2017-04-12 / Opinion

Holding Our Breath


Jonathan Crimmins Jonathan Crimmins If at first you don’t succeed, try, try again.

I really hope that the new aircraft venture coming to Brunswick Landing is a success and we see small boats with wings being tested all over the town. I really do hope.

Atol USA, Inc. has entered into an agreement with the Midcoast Regional Redevelopment Authority to bring the production of their new flying boat to Brunswick. The company has announced plans to bring at least 50 jobs to the area and another 50 once the actual manufacturing gets underway.

Nothing would be better than to hear the whir of propellers being spun up at the airport. Besides the occasional small aircraft there is not much activity above our heads any more. It is a shame.

Of course, our own redevelopment history with the aviation community has resembled a bad relationship, a relationship on the rocks. One moment we are on again, the next, we are off. Sometimes, we just stopped hearing from them all together.

With millions of dollars in incentives and tax breaks we went searching for a suitable mate. First there was Oxford Aviation. A saucy little company to be sure. Oxford promised the moon to Brunswick.

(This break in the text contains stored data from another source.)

omit [NeZero N] in
/-- ★ **THE CHART MODEL IS JOINTLY `C^∞`**: the `(j,c)`-model `(V, X) ↦ π(log((M_h^j V c)* · M_h^j(V ⊙ e^X)(c)))` is `C^∞` at `(V₀, 0)` whenever `V₀` lies in the polydisc below `j` (dag-n12-w1's
`contDiffAt_iterMh_of_polydisc`) and `(M_h^j V₀ c)*·M_h^j V₀ c` is within `1` of `1` (`MatrixLog.analyticAt_mlog`). [cite: Balaban1987RG1, (0.4) p.253; Balaban1985Averaging, (21) p.21; Balaban1985Variational, Sect. C p.285, Prop. 9 p.309] -/
theorem contDiffAt_chartModel {j : ℕ} (c : PBond (F.P K) j) {V₀ : PBond (F.P K) 0 → Matrix (Fin N) (Fin N) ℂ}
    (hpoly : ∀ j', j' < j → ∀ (c' : PBond (F.P K) (j' + 1)) (i : Idx (F.P K)), ‖loopMh (iterMh j' V₀) c' i - 1‖ < 1)
    (hlog : ‖star (iterMh j V₀ c) * iterMh j V₀ c - 1‖ < 1) :
    ContDiffAt ℝ ⊤ (Function.uncurry fun (V : PBond (F.P K) 0 → Matrix (Fin N) (Fin N) ℂ) (X : PBond (F.P K) 0 → lieSU (Fin N)) =>
      suProj N (mlog (star (iterMh j V c) * iterMh j (fun b => V b * NormedSpace.exp ((X b : lieSU (Fin N)) : Matrix (Fin N) (Fin N) ℂ)) c)))
      (V₀, 0) := by
  have hiter : ContDiffAt ℝ ⊤ (fun V : PBond (F.P K) 0 → Matrix (Fin N) (Fin N) ℂ => iterMh j V c) V₀ :=
    ((contDiff_apply ℝ (Matrix (Fin N) (Fin N) ℂ) c).contDiffAt.comp V₀ ((contDiffAt_iterMh_of_polydisc j hpoly).restrict_scalars ℝ))
  have hA : ContDiffAt ℝ ⊤ (fun p : (PBond (F.P K) 0 → Matrix (Fin N) (Fin N) ℂ) × (PBond (F.P K) 0 → lieSU (Fin N)) =>
      star (iterMh j p.1 c)) (V₀, 0) := by
    have h := hiter.comp (V₀, (0 : PBond (F.P K) 0 → lieSU (Fin N))) contDiffAt_fst
    exact ((starL' ℝ : Matrix (Fin N) (Fin N) ℂ ≃L[ℝ] Matrix (Fin N) (Fin N) ℂ).toContinuousLinearMap.contDiff.contDiffAt).comp _ h
  have hB : ContDiffAt ℝ ⊤ (fun p : (PBond (F.P K) 0 → Matrix (Fin N) (Fin N) ℂ) × (PBond (F.P K) 0 → lieSU (Fin N)) =>
      iterMh j (fun b => p.1 b * NormedSpace.exp ((p.2 b : lieSU (Fin N)) : Matrix (Fin N) (Fin N) ℂ)) c) (V₀, 0) := by
    have h0 : (fun b => (V₀, (0 : PBond (F.P K) 0 → lieSU (Fin N))).1 b *
        NormedSpace.exp ((((V₀, (0 : PBond (F.P K) 0 → lieSU (Fin N))).2 b : lieSU (Fin N)) : Matrix (Fin N) (Fin N) ℂ))) = V₀ :=
      mulExp_zero V₀
    have hiter' : ContDiffAt ℝ ⊤ (fun V : PBond (F.P K) 0 → Matrix (Fin N) (Fin N) ℂ => iterMh j V c)
        (fun b => (V₀, (0 : PBond (F.P K) 0 → lieSU (Fin N))).1 b *
          NormedSpace.exp ((((V₀, (0 : PBond (F.P K) 0 → lieSU (Fin N))).2 b : lieSU (Fin N)) : Matrix (Fin N) (Fin N) ℂ))) := by
      rw [h0]; exact hiter
    exact hiter'.comp (V₀, (0 : PBond (F.P K) 0 → lieSU (Fin N))) contDiff_mulExp.contDiffAt
  have hAB := hA.mul hB
  have hval : star (iterMh j (V₀, (0 : PBond (F.P K) 0 → lieSU (Fin N))).1 c) *
      iterMh j (fun b => (V₀, (0 : PBond (F.P K) 0 → lieSU (Fin N))).1 b *
        NormedSpace.exp ((((V₀, (0 : PBond (F.P K) 0 → lieSU (Fin N))).2 b : lieSU (Fin N)) : Matrix (Fin N) (Fin N) ℂ))) c
      = star (iterMh j V₀ c) * iterMh j V₀ c := by
    rw [mulExp_zero V₀]
  have hmlog : ContDiffAt ℝ ⊤ (mlog : Matrix (Fin N) (Fin N) ℂ → Matrix (Fin N) (Fin N) ℂ)
      (star (iterMh j (V₀, (0 : PBond (F.P K) 0 → lieSU (Fin N))).1 c) *
        iterMh j (fun b => (V₀, (0 : PBond (F.P K) 0 → lieSU (Fin N))).1 b *
          NormedSpace.exp ((((V₀, (0 : PBond (F.P K) 0 → lieSU (Fin N))).2 b : lieSU (Fin N)) : Matrix (Fin N) (Fin N) ℂ))) c) := by
    rw [hval]
    exact ((analyticAt_mlog hlog).contDiffAt).restrict_scalars ℝ
  have hcomp : ContDiffAt ℝ ⊤ (fun p : (PBond (F.P K) 0 → Matrix (Fin N) (Fin N) ℂ) × (PBond (F.P K) 0 → lieSU (Fin N)) =>
      mlog (star (iterMh j p.1 c) * iterMh j (fun b => p.1 b * NormedSpace.exp ((p.2 b : lieSU (Fin N)) : Matrix (Fin N) (Fin N) ℂ)) c)) (V₀, 0) :=
    ContDiffAt.comp (g := (mlog : Matrix (Fin N) (Fin N) ℂ → Matrix (Fin N) (Fin N) ℂ))
      (f := fun p : (PBond (F.P K) 0 → Matrix (Fin N) (Fin N) ℂ) × (PBond (F.P K) 0 → lieSU (Fin N)) =>
        star (iterMh j p.1 c) * iterMh j (fun b => p.1 b * NormedSpace.exp ((p.2 b : lieSU (Fin N)) : Matrix (Fin N) (Fin N) ℂ)) c)
      (V₀, (0 : PBond (F.P K) 0 → lieSU (Fin N))) hmlog hAB
  exact (suProj N).contDiff.contDiffAt.comp (V₀, (0 : PBond (F.P K) 0 → lieSU (Fin N))) hcomp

Oxford Aviation already had a base of operations in Maine but claimed they would bring hundreds of jobs to Brunswick. The move was supported widely as the job creator that would help weather the storm of the Navy leaving town. Gov. John Baldacci and the rest of the Augusta cotillion came to Brunswick and talked proudly of the arrival of Oxford.

However, Oxford never lived up to their own hype. Few if any jobs were ever created by Oxford Aviation in Brunswick. Certainly, the number of planes that were supposed to be overhauled never came to fruition. The company subsequently filed for bankruptcy and would not respond to lawsuits filed by some aggrieved parties.

After licking the wounds that Oxford left, Kestrel Aviation came calling to the area. The company seized upon the goodwill and the desire of Brunswick Landing to fill the void left in the aviation market here. Again, the promises of hundreds of jobs and the prospect of new aircraft rising from Brunswick Landing was appealing.

Like Oxford, Kestrel immediately looked like a bad deal. Over the years, Kestrel kept a presence at the Landing but, there were problems a plenty. Kestrel, at one time, was not paying rent for the space that was leased. At another point, Kestrel was negotiating with Brunswick and the State of Maine for better incentives and tax considerations, while simultaneously working with officials in Wisconsin to gain a better deal in the cheese state.

Ultimately, Kestrel moved the bulk of their operations to Dairyland USA. In its wake was left a handful of employees, a pittance of rent payments and a big tiff over a TIF. Kestrel has not been the company that we were promised.

Then came Tempus Jets. Tempus came to Brunswick Landing with a seemingly more realistic plan to overhaul airplanes. For some time, the prospects looked good for this South Carolina outfit. However, as we entered the middle of the decade the economy and business climate took a downturn and now, the future is cloudy.

It has been reported that like, Kestrel, Tempus fell behind in rent payments at Brunswick Landing and now operates on a month to month lease. Tempus Jets is also facing a multi-million dollar lawsuit and has lost half of the company’s workforce over the last year.

Only time will tell if Tempus is to succeed at Brunswick Landing.

All of this points to an interesting situation for Atol USA. I hope for our sake and the sake of the employees at Atol USA that there is a market for a recreational aircraft like the amphibious plane they want to build. It would be great for the economy of the greater Brunswick area and beyond.

While we wait to see what the future holds for this little plane we must heed the warnings of the companies that came first. Long after the glitz and glamour goes away with the press conferences, long after the ink is dry on the lease agreements, there exists a cold truth that unless the product sells no manner of incentives or benefits will dig you out of a hole.

Let’s hope that Atol USA does not fly off into the sunset of the future leaving all of us with a runway of unfulfilled dreams.